**THE PROBLEM**
The required output is the line that contains "have e : ((b" plus every line after it in the listing below, copied exactly as it appears.

**RECORDS FOR PROCESSING**
Segment Open

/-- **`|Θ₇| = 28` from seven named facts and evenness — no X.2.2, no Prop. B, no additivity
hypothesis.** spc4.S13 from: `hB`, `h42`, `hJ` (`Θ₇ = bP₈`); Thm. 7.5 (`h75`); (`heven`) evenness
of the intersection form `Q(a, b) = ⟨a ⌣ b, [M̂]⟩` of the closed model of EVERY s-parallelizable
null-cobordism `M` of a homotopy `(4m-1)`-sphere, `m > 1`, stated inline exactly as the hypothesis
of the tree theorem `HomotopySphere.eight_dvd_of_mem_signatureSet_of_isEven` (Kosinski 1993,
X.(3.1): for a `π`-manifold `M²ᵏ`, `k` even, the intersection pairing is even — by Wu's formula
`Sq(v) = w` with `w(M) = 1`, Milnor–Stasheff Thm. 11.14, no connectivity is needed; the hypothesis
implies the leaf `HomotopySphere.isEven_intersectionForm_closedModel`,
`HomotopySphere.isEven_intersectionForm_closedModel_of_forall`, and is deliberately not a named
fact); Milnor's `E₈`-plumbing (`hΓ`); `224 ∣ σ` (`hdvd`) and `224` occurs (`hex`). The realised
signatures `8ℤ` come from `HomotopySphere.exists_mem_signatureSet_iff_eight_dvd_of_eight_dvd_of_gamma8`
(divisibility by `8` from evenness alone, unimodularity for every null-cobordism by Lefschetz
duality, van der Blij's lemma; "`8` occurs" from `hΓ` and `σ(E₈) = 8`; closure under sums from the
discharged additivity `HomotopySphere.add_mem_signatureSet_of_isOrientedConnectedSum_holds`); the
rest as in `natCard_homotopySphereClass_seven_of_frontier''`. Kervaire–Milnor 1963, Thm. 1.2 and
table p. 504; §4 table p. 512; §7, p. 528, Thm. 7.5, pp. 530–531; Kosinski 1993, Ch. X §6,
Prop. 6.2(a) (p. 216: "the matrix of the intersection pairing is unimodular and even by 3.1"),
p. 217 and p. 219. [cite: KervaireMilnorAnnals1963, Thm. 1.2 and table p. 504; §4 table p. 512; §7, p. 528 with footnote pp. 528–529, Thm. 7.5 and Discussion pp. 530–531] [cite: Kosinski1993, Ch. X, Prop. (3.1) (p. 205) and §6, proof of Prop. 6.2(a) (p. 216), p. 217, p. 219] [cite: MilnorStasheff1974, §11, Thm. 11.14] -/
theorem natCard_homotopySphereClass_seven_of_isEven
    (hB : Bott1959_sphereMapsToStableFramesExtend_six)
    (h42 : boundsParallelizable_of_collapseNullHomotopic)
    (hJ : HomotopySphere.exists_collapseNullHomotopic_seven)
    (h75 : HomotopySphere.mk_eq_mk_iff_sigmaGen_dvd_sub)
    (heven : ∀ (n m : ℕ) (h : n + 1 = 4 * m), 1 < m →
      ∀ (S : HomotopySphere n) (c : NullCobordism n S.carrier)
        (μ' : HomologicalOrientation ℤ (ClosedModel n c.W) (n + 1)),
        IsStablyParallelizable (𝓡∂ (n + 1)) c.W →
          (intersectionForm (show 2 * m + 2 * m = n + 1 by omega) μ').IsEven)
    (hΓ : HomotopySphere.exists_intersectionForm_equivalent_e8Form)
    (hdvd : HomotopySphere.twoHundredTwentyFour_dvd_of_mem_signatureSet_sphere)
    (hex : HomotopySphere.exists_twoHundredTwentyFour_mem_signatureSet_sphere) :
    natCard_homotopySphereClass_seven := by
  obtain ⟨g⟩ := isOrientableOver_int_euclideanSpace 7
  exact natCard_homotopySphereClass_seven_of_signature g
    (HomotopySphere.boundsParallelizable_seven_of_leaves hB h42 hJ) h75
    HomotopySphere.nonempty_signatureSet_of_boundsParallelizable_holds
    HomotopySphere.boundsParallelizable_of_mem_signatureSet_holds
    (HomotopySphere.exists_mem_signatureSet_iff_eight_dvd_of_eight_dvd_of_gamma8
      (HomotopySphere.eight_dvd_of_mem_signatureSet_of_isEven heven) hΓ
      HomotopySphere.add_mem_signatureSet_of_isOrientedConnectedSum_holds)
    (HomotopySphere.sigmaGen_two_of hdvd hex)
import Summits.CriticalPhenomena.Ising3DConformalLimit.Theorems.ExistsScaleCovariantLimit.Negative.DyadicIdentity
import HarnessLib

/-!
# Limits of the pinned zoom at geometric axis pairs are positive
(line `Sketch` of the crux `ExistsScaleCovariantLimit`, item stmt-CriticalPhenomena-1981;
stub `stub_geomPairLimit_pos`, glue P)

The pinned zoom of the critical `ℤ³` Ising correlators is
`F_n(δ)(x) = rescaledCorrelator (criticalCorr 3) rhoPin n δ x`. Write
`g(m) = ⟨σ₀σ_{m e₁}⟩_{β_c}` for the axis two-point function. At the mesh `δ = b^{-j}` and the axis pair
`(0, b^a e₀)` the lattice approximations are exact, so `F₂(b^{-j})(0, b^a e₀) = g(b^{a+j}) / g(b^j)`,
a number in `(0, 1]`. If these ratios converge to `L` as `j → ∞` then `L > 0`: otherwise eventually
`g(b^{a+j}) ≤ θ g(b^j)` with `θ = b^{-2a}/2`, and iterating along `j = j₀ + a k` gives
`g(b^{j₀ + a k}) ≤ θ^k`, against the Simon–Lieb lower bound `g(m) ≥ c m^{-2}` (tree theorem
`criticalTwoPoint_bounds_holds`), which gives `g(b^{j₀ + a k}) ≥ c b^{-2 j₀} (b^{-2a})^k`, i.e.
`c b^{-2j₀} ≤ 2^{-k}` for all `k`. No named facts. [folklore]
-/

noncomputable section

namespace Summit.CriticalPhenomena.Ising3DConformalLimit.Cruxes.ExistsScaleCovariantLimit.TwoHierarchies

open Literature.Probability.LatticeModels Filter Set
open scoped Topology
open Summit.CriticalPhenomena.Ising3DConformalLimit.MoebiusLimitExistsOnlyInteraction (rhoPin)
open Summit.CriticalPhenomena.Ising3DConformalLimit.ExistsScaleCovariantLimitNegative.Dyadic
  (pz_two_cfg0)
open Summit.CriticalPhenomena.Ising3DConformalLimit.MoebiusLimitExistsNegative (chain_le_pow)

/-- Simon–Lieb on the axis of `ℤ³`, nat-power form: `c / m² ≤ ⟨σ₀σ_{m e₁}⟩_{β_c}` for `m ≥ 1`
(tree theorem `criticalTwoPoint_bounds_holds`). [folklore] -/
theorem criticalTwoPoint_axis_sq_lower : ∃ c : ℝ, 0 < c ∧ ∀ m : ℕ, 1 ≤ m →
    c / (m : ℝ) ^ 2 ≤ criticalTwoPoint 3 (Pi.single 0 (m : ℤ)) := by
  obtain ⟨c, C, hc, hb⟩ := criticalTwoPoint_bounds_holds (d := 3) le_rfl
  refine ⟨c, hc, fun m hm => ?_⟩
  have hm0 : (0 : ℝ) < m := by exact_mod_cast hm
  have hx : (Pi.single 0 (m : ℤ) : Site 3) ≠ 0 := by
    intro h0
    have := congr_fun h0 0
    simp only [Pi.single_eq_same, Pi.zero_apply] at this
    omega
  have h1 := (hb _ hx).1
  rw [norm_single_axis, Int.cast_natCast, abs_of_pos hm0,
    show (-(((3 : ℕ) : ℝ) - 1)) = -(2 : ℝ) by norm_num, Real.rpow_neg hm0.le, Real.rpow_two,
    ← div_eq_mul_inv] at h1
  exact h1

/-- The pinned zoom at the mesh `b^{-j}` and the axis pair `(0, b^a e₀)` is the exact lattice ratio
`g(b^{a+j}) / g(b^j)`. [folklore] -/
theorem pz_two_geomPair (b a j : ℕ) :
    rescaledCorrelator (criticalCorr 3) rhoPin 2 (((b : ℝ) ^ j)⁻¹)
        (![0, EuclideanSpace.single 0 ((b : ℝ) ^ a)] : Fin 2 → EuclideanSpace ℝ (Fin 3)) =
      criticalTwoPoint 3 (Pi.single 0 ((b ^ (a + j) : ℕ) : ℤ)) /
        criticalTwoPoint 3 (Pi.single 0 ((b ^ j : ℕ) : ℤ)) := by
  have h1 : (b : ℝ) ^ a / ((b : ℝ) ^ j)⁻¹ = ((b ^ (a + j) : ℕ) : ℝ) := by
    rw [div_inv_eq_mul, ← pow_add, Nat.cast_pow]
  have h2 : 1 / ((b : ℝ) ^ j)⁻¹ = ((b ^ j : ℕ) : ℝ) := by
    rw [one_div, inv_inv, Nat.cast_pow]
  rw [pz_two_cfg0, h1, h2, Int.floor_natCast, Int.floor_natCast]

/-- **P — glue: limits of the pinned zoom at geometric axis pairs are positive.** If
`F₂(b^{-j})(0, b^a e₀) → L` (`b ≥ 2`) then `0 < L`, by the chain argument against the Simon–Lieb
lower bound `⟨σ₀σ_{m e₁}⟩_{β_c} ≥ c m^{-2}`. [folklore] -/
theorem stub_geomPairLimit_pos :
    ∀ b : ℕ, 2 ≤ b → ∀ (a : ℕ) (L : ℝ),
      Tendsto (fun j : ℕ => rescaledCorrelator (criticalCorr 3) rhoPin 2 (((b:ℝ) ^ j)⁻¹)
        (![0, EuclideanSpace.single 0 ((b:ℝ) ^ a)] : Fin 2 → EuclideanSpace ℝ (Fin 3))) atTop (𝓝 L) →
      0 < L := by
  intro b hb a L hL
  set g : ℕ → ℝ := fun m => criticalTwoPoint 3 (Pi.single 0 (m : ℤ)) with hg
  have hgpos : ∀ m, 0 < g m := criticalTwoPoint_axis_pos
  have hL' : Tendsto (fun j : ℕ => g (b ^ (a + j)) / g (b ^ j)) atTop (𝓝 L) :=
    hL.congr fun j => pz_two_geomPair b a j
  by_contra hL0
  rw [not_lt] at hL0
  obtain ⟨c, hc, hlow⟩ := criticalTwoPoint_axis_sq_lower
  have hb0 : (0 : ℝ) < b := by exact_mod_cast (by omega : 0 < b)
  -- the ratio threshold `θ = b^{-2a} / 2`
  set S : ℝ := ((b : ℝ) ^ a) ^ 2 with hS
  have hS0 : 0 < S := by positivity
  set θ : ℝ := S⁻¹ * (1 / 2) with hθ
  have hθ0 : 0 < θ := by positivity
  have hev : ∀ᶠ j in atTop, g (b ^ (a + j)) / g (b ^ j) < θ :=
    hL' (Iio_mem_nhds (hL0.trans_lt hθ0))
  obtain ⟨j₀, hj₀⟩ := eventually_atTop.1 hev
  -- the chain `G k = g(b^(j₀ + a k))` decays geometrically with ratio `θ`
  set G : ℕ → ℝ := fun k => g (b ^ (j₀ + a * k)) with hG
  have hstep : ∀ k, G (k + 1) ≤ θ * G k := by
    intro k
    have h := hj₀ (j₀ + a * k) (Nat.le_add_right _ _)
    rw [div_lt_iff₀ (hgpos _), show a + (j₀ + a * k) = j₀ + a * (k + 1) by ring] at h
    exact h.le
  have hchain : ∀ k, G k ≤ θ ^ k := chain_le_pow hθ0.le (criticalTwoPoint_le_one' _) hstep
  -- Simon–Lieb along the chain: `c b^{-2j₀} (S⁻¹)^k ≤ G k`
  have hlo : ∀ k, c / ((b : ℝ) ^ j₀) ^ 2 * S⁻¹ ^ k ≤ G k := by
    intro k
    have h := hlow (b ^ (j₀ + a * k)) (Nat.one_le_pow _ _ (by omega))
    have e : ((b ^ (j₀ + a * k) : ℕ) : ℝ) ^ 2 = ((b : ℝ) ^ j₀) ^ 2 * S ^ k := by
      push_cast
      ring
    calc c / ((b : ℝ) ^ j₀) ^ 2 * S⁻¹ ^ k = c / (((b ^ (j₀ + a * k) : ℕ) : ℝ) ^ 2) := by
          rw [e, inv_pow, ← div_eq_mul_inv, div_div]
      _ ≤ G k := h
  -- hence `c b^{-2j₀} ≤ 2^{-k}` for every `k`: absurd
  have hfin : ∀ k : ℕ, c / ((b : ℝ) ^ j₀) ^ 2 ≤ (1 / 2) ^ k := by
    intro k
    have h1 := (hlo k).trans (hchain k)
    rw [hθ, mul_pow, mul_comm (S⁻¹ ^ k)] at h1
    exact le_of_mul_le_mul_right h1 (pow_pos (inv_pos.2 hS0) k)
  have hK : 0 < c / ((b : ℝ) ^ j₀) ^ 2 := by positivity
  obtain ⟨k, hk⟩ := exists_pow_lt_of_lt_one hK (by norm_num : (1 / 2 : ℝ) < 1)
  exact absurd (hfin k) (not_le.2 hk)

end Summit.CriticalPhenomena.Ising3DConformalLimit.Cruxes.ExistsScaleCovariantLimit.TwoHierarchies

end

Segment Closed

**SOLUTION**
    have e : ((b ^ (j₀ + a * k) : ℕ) : ℝ) ^ 2 = ((b : ℝ) ^ j₀) ^ 2 * S ^ k := by
      push_cast
      ring
    calc c / ((b : ℝ) ^ j₀) ^ 2 * S⁻¹ ^ k = c / (((b ^ (j₀ + a * k) : ℕ) : ℝ) ^ 2) := by
          rw [e, inv_pow, ← div_eq_mul_inv, div_div]
      _ ≤ G k := h
  -- hence `c b^{-2j₀} ≤ 2^{-k}` for every `k`: absurd
  have hfin : ∀ k : ℕ, c / ((b : ℝ) ^ j₀) ^ 2 ≤ (1 / 2) ^ k := by
    intro k
    have h1 := (hlo k).trans (hchain k)
    rw [hθ, mul_pow, mul_comm (S⁻¹ ^ k)] at h1
    exact le_of_mul_le_mul_right h1 (pow_pos (inv_pos.2 hS0) k)
  have hK : 0 < c / ((b : ℝ) ^ j₀) ^ 2 := by positivity
  obtain ⟨k, hk⟩ := exists_pow_lt_of_lt_one hK (by norm_num : (1 / 2 : ℝ) < 1)
  exact absurd (hfin k) (not_le.2 hk)

end Summit.CriticalPhenomena.Ising3DConformalLimit.Cruxes.ExistsScaleCovariantLimit.TwoHierarchies

end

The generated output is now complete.